(Supplied data begins)

import Summits.CriticalPhenomena.PercolationContinuityZ3.Theorems.Transplant.SkelPhiNegReachFinalK
import Summits.CriticalPhenomena.PercolationContinuityZ3.Theorems.Transplant.SkelPhiNegReachGlueA
import Summits.CriticalPhenomena.PercolationContinuityZ3.Theorems.Transplant.SkelPhiNegReachHolds
import Summits.CriticalPhenomena.PercolationContinuityZ3.Theorems.Transplant.SkelNegBParamsReachTA
import Summits.CriticalPhenomena.PercolationContinuityZ3.Theorems.Transplant.SkelNegBParamsSlotsSUA
import Summits.CriticalPhenomena.PercolationContinuityZ3.Theorems.Transplant.SkelNegBParamsColA
import Summits.CriticalPhenomena.PercolationContinuityZ3.Theorems.Transplant.SkelNegBParamsLOA
import Summits.CriticalPhenomena.PercolationContinuityZ3.Theorems.Transplant.SkelNegBParamsResidualsA
import HarnessLib

/-!
# N1 (the `{±1}` node), (C) column under (ζ′) — (C-A8-K): **THE (C) RESIDUE OF THE (ζ′) CHOICE FUNCTION `negChoiceAllOTA`** —
# `PlanarSkeletonNeg.NegB.reachOblRHN_negBTA_SU/_at`: for the slots `gv := KS.gT mk gx`, `fv := KS.fT mk fx`, `Pv := KS.PR mk Px`, `Sv := NegB.SUA ex mx`
# (stmt-g16's (ζ′) chain: fine map `fineOA` at `A := Aof κ = 20·K`, cells `fcellsA`, schedule `schedOfA (SUA …)`, arrival boxes `b0TA = r/4 = 10·Kq` strides,
# NEG-SCOPE §B.19 (ζ′); slot-ledger ζ′ v1) and ANY residual functions `gx fx Px mx`, the corridor residue `Skel.ReachOblRHN G (926·Kq) (scheme O q) (FD O q)
# Φ.Δ (κ.δr 0)` at `(O, q)` — corridor length `926·Kq` (≤ `NegB.LfA κ.K₀ = 2000·Kq`), kits at the FLAT ROOT ACCURACY `κ.δr 0` (the closure of record
# `…_of_choiceFnNOWL`) — as soon as the residual depth slot `ex` clears the two floors `r₀A(R_l) + 3 ≤ ex` and `4 + 13·(20K·(n_L + W_B)) ≤ ex`
# (`20K = 800·Kq`: the habitat points of a band of `800·Kq` strides). EVERYTHING ELSE IS DISCHARGED: the corridor residue is
# `Skelφ.reachOblRHN_negSG₂b_of_floorsK` (C-S11-K, box multiplier `kq := Kq`) read through `NegB.choiceAtOTA_reach_iff`; its primitive floors are the
# record's `KS.nL_floorsT` (P1) / `KS.corridor_floors_T` (P2) (kq-free) and stmt-g16's `NegB.aWTA_le` (P3-K) / `NegB.U_bLTA_le` (P4-K) /
# `NegB.r_le_four_b0TA` (P5), the frame change `NegB.ha_TA/hBx_TA/hb_TA`, the commensurability `NegB.hsc_RA` (`K = 40·Kq`), `40·Kq ≤ r_i` (`fcellsA_K`);
# the (ζ′) fine map / cells / schedule / columns (`fineOA`, `fcellsA`, `schedOfA (SUA …)`, `offNA`, `colVA`), the apron kit of record (cell-free: `KS.apron`,
# counts `KS.counts_R` at `κ.δr 0` via `Neg.δkit_le_δr`), the kit pair's region and exit table, the zone family, the Step-I″ inputs (through
# `atQOB/atQOS_of_atQOTA`), and the excess (`NegB.hRex_UA` with `fine_diam_le_mRA`, `hsch_UA`, `ex_le_Lp_UA`, `three_le_E₀_UA`, `hgap20_UA/hgapc_UA/hgapL_UA`).
# * §1 `NegB.reachOblRHN_negBTA_SU` — any box/width/pair slots, from (P1), (P2), the layer inequality, `24 ≤ ℓ_L`, the zone clearance, the kit pair
#   listed, and the two `ex` floors; * §2 `NegB.reachOblRHN_negBTA_at` — at `(gT, fT, PR)`: only the two `ex` floors remain;
# * §3 **`reachHoldsRHNOFnL_negChoiceAllOTA (mk gx fx Px ex mx) (hex)`** — `ReachHoldsRHNOFnL NegB.LfA` of the (ζ′) choice function, GENERAL in every slot,
#   the two `ex`-floors as a hypothesis (the record's `reachHoldsRHNOFn_negChoiceAllOT` shape with `800 ↦ 20K`); **`…_exA (gx fx Px mx)`** — kit index `0`,
#   `ex := NegB.exA`, NO HYPOTHESES (floors = stmt-g16's `NegB.hex_exA`): THE (C) HYPOTHESIS OF `samePDropOfSkeletonNeg₁_of_choiceFnNOWL` AT THE TUPLE OF
#   RECORD (ADOPTION IN FORCE (L), lead 2026-08-22T04:19Z; slot-ledger ζ′ v1: `gv := KS.gT 0 (KS.gxA c)`, `fv := KS.fT 0 KS.fxA`, any `Px`, `Sv := SUA exA mx`);
#   **`…_R (c Px mx)`** — the same at the ledger's `gx := KS.gxA c`, `fx := KS.fxA`.
# Refuter self-check (p5 lineage): every floor of the (ζ′) corridor is homogeneous of degree one in `Kq` on both sides — no `Kq`-multiple is compared against
# a cell budget; the S1 corridor design (rooms `5r/22r/2r`, target `20r`, `b₀ = r/4`) is untouched.

builds on p205010 (kernel theorem, internal audit signed; external expert review pending) — nothing in this file uses p205010; NOTHING is claimed about the
open node `SamePDropOfSkeletonNeg₁`: this is its (C) hypothesis for the (ζ′) choice function — modulo two floors on the slot `ex` (§1–§2), unconditional at `ex := exA` (§3).
Lane `prim-bschramm`, seat `prim-bschramm-p5` (gen 11; (C) lineage); helper file (`--supports stmt-CriticalPhenomena-4575 --as helper`); slot-ledger ζ′ v1.
[cite: KozmaNitzan2024, §4 Theorem 6 (pp. 25–31), Lemma 10 Steps III–V (pp. 19–22), Lemma 11 (pp. 22–23), Lemma 12 (pp. 23–25)] [cite: MartineauTassion2017, §3.2, §4.3 Lemma 4.2]
-/

noncomputable section

open scoped Classical

namespace Summit.CriticalPhenomena.PercolationContinuityZ3.Theorems.Transplant

open MeasureTheory Literature.Probability.Percolation Literature.Probability.LatticeModels SimpleGraph KNCells KNLevels
open Literature.Barriers.CriticalPhenomena (graphBall mem_graphBall_self graphBall_mono)
open BoxProdZ2 (ConcRadiiG Erad)

namespace PlanarSkeletonNeg

open SkelConc (Consts)
open Skelφ (oriφ trφ runX RgO pexXO shearUnit pgramPrismFin pgSideHalfW pgTopPieceW)
open Skelφ.StepI (DataN OutO eventNAt)
open SkelI (tanOff)

namespace NegB

open Neg

section AtQ

variable {κ : Consts} {V : Type} [DecidableEq V] [Countable V] {G : SimpleGraph V} [G.LocallyFinite] {Φ : PlanarSkeletonNeg G} {t : V} {p : unitInterval}
  {hC : Φ.CylSubcritical p} {gv fv : Neg.FSlot} {Pv : PSlot} {ex mx : GSlot} {O : OutO V} {q : unitInterval}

(Supplied data ends)

• [The task]
Quote exactly the first line of the data and every line after it through the one holding "node), (C) column".

• [Written response]
import Summits.CriticalPhenomena.PercolationContinuityZ3.Theorems.Transplant.SkelPhiNegReachFinalK
import Summits.CriticalPhenomena.PercolationContinuityZ3.Theorems.Transplant.SkelPhiNegReachGlueA
import Summits.CriticalPhenomena.PercolationContinuityZ3.Theorems.Transplant.SkelPhiNegReachHolds
import Summits.CriticalPhenomena.PercolationContinuityZ3.Theorems.Transplant.SkelNegBParamsReachTA
import Summits.CriticalPhenomena.PercolationContinuityZ3.Theorems.Transplant.SkelNegBParamsSlotsSUA
import Summits.CriticalPhenomena.PercolationContinuityZ3.Theorems.Transplant.SkelNegBParamsColA
import Summits.CriticalPhenomena.PercolationContinuityZ3.Theorems.Transplant.SkelNegBParamsLOA
import Summits.CriticalPhenomena.PercolationContinuityZ3.Theorems.Transplant.SkelNegBParamsResidualsA
import HarnessLib

/-!
# N1 (the `{±1}` node), (C) column under (ζ′) — (C-A8-K): **THE (C) RESIDUE OF THE (ζ′) CHOICE FUNCTION `negChoiceAllOTA`** —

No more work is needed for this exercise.